Using the records below, filter for lines that contain the string "hcomp" and copy them out.

Collected data
* * * * * * * * *

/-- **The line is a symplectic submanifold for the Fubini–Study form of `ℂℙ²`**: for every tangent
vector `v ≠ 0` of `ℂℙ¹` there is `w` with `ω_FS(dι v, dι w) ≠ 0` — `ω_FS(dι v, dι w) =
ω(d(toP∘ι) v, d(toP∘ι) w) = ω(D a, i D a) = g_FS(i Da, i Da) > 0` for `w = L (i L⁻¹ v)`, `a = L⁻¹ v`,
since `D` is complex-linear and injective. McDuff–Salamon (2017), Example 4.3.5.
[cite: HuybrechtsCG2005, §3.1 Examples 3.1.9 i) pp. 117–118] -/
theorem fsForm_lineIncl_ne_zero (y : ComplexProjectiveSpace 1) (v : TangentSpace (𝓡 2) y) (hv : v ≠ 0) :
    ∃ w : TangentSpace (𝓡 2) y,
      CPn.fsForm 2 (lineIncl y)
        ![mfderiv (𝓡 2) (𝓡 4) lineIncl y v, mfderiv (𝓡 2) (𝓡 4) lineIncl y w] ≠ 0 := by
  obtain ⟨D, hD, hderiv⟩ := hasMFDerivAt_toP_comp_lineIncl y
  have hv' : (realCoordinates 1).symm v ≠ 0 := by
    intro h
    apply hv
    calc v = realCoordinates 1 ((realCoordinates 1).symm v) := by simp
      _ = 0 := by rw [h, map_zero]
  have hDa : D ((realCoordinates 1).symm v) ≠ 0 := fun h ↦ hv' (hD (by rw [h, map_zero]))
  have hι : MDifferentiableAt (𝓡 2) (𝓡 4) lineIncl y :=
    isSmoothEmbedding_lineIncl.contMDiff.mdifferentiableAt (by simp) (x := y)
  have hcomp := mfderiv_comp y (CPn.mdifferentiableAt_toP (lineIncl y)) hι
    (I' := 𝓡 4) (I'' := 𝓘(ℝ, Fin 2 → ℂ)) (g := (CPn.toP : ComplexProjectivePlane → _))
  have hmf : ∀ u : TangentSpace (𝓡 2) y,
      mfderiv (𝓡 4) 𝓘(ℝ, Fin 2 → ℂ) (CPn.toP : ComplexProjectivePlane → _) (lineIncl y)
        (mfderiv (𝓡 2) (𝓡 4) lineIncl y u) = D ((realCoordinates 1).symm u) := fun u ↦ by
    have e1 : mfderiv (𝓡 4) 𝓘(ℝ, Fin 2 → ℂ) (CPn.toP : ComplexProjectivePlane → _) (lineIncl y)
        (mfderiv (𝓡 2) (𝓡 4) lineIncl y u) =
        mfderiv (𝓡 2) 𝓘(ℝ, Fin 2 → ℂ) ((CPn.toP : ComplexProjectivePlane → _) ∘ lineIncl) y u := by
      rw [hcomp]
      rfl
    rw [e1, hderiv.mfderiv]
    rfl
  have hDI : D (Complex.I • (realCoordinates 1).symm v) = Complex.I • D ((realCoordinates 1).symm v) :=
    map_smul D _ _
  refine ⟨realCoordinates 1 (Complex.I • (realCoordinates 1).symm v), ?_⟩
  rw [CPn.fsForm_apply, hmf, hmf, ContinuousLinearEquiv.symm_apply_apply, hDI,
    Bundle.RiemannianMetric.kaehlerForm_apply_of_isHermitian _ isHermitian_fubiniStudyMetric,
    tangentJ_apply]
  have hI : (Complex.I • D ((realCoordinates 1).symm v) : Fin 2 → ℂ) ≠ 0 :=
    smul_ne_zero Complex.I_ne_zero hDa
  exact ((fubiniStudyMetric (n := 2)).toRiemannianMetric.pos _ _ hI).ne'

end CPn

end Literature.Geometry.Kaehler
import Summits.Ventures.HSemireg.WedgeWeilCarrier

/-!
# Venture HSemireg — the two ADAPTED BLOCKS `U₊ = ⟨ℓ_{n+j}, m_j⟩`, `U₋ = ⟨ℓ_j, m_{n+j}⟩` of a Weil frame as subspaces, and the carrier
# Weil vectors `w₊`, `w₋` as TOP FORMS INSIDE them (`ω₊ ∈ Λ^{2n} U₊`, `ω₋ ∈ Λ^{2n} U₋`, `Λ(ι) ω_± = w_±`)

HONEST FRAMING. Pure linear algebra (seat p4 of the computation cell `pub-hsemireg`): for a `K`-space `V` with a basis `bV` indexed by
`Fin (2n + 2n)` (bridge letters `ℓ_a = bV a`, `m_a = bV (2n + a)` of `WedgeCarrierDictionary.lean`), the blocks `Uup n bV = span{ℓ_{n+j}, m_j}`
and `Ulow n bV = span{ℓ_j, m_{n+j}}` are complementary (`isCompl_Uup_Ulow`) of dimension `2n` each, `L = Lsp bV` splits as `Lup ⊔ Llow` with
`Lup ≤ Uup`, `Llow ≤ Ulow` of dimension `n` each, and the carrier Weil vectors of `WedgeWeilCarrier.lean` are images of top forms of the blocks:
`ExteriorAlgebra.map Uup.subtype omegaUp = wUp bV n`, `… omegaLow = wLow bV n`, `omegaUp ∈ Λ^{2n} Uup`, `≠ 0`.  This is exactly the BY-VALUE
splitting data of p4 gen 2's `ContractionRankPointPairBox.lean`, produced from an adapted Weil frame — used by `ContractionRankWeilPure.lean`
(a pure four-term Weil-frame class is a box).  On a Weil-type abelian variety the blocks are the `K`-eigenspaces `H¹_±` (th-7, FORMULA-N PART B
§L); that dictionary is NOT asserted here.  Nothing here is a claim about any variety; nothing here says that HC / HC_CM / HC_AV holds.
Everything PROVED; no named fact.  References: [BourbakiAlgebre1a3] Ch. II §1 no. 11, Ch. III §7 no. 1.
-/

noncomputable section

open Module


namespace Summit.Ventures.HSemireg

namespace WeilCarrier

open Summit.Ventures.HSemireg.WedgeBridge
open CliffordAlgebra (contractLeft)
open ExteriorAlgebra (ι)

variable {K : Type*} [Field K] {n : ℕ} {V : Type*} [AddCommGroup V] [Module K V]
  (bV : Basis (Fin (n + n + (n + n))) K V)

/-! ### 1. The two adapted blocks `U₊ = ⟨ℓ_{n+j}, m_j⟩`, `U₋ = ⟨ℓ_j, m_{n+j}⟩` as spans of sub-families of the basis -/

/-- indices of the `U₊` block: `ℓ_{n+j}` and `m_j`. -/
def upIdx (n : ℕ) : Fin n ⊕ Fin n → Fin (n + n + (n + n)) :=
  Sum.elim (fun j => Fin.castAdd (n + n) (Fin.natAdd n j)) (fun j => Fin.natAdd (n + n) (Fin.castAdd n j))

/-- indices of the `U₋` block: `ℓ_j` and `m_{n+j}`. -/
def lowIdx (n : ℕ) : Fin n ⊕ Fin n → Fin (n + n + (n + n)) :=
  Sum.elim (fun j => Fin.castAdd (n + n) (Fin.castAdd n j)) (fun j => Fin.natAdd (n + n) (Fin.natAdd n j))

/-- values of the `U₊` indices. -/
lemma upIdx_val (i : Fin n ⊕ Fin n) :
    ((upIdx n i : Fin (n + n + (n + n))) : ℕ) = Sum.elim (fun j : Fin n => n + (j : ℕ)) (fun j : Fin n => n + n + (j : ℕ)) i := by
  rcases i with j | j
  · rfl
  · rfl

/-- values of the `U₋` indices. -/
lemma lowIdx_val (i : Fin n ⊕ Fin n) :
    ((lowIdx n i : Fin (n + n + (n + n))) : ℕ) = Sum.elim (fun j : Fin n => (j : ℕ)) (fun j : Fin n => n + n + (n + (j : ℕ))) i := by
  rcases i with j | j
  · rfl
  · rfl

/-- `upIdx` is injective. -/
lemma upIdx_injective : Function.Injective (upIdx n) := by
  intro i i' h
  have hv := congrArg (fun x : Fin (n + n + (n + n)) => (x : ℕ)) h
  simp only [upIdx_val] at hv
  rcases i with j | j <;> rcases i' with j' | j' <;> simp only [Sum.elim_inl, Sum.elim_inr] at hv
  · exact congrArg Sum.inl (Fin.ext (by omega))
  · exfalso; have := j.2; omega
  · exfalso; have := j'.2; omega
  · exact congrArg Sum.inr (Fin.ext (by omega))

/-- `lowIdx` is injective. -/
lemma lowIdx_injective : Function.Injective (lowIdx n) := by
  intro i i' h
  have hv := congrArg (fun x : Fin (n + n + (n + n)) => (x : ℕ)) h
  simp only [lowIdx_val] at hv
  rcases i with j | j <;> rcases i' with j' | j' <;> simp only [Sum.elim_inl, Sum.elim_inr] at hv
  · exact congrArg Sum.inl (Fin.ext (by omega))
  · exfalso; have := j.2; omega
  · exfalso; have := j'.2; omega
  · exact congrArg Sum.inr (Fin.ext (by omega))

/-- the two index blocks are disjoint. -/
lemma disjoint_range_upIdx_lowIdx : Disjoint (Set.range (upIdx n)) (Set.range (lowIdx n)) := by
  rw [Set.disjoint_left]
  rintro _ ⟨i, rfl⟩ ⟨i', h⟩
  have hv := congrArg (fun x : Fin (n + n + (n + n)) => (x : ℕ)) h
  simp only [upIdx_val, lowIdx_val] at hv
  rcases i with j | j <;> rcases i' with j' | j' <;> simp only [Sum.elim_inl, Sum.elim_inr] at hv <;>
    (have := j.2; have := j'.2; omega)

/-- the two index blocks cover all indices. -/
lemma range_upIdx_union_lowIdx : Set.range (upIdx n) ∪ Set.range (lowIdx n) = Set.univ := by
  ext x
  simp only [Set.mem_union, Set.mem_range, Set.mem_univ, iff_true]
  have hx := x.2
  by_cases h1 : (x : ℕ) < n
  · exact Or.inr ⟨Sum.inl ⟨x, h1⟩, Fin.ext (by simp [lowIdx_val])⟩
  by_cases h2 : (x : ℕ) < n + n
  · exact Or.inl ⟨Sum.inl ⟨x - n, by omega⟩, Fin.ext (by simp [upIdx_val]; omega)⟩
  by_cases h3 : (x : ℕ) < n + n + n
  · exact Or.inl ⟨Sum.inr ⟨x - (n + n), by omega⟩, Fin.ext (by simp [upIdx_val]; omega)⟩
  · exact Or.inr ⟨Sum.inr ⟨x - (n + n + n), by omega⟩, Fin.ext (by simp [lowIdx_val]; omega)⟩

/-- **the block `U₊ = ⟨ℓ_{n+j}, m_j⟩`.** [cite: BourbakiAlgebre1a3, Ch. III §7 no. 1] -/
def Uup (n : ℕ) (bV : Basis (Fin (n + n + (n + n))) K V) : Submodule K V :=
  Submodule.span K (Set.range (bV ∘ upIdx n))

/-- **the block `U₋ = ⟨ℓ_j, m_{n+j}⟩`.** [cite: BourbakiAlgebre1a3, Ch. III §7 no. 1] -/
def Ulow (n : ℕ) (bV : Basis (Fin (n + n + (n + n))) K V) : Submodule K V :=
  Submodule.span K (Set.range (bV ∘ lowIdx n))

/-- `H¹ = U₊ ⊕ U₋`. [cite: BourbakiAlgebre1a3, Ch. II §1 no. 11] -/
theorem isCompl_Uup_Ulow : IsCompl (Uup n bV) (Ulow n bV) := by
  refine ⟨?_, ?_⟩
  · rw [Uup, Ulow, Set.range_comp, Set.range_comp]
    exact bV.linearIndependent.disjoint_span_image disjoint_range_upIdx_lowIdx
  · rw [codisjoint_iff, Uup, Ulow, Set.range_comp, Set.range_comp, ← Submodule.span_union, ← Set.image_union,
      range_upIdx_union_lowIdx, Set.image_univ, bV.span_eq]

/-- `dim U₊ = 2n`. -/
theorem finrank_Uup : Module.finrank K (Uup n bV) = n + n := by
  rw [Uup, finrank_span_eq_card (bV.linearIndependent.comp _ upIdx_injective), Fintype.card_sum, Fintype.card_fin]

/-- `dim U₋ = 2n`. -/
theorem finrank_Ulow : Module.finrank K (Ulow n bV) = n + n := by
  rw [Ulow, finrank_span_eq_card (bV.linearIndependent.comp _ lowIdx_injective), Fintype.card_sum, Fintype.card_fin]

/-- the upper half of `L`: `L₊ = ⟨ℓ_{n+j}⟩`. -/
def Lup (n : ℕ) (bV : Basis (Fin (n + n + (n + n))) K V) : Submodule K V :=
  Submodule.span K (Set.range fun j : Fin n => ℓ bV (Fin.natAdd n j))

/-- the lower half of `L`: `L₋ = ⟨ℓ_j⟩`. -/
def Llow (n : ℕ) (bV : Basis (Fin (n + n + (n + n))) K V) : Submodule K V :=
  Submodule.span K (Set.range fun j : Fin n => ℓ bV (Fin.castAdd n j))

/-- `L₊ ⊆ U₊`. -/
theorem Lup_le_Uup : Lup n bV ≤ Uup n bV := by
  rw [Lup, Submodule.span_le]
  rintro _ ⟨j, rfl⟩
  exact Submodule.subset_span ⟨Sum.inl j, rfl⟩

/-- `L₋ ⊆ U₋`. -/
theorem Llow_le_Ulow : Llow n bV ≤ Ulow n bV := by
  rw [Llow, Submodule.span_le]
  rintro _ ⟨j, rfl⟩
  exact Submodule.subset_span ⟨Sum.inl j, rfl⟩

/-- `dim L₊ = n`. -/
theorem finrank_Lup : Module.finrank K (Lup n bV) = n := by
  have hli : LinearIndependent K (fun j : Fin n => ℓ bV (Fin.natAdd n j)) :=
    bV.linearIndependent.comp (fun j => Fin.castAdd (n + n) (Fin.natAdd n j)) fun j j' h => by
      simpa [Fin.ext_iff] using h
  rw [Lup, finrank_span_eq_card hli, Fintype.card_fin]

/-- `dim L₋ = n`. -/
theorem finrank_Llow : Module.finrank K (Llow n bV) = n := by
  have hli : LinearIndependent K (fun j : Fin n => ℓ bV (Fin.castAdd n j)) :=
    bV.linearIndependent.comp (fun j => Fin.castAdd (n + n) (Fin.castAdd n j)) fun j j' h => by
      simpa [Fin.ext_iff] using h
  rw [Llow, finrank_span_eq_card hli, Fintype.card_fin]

* * * * * * * * *

Result.
  have hcomp := mfderiv_comp y (CPn.mdifferentiableAt_toP (lineIncl y)) hι
      rw [hcomp]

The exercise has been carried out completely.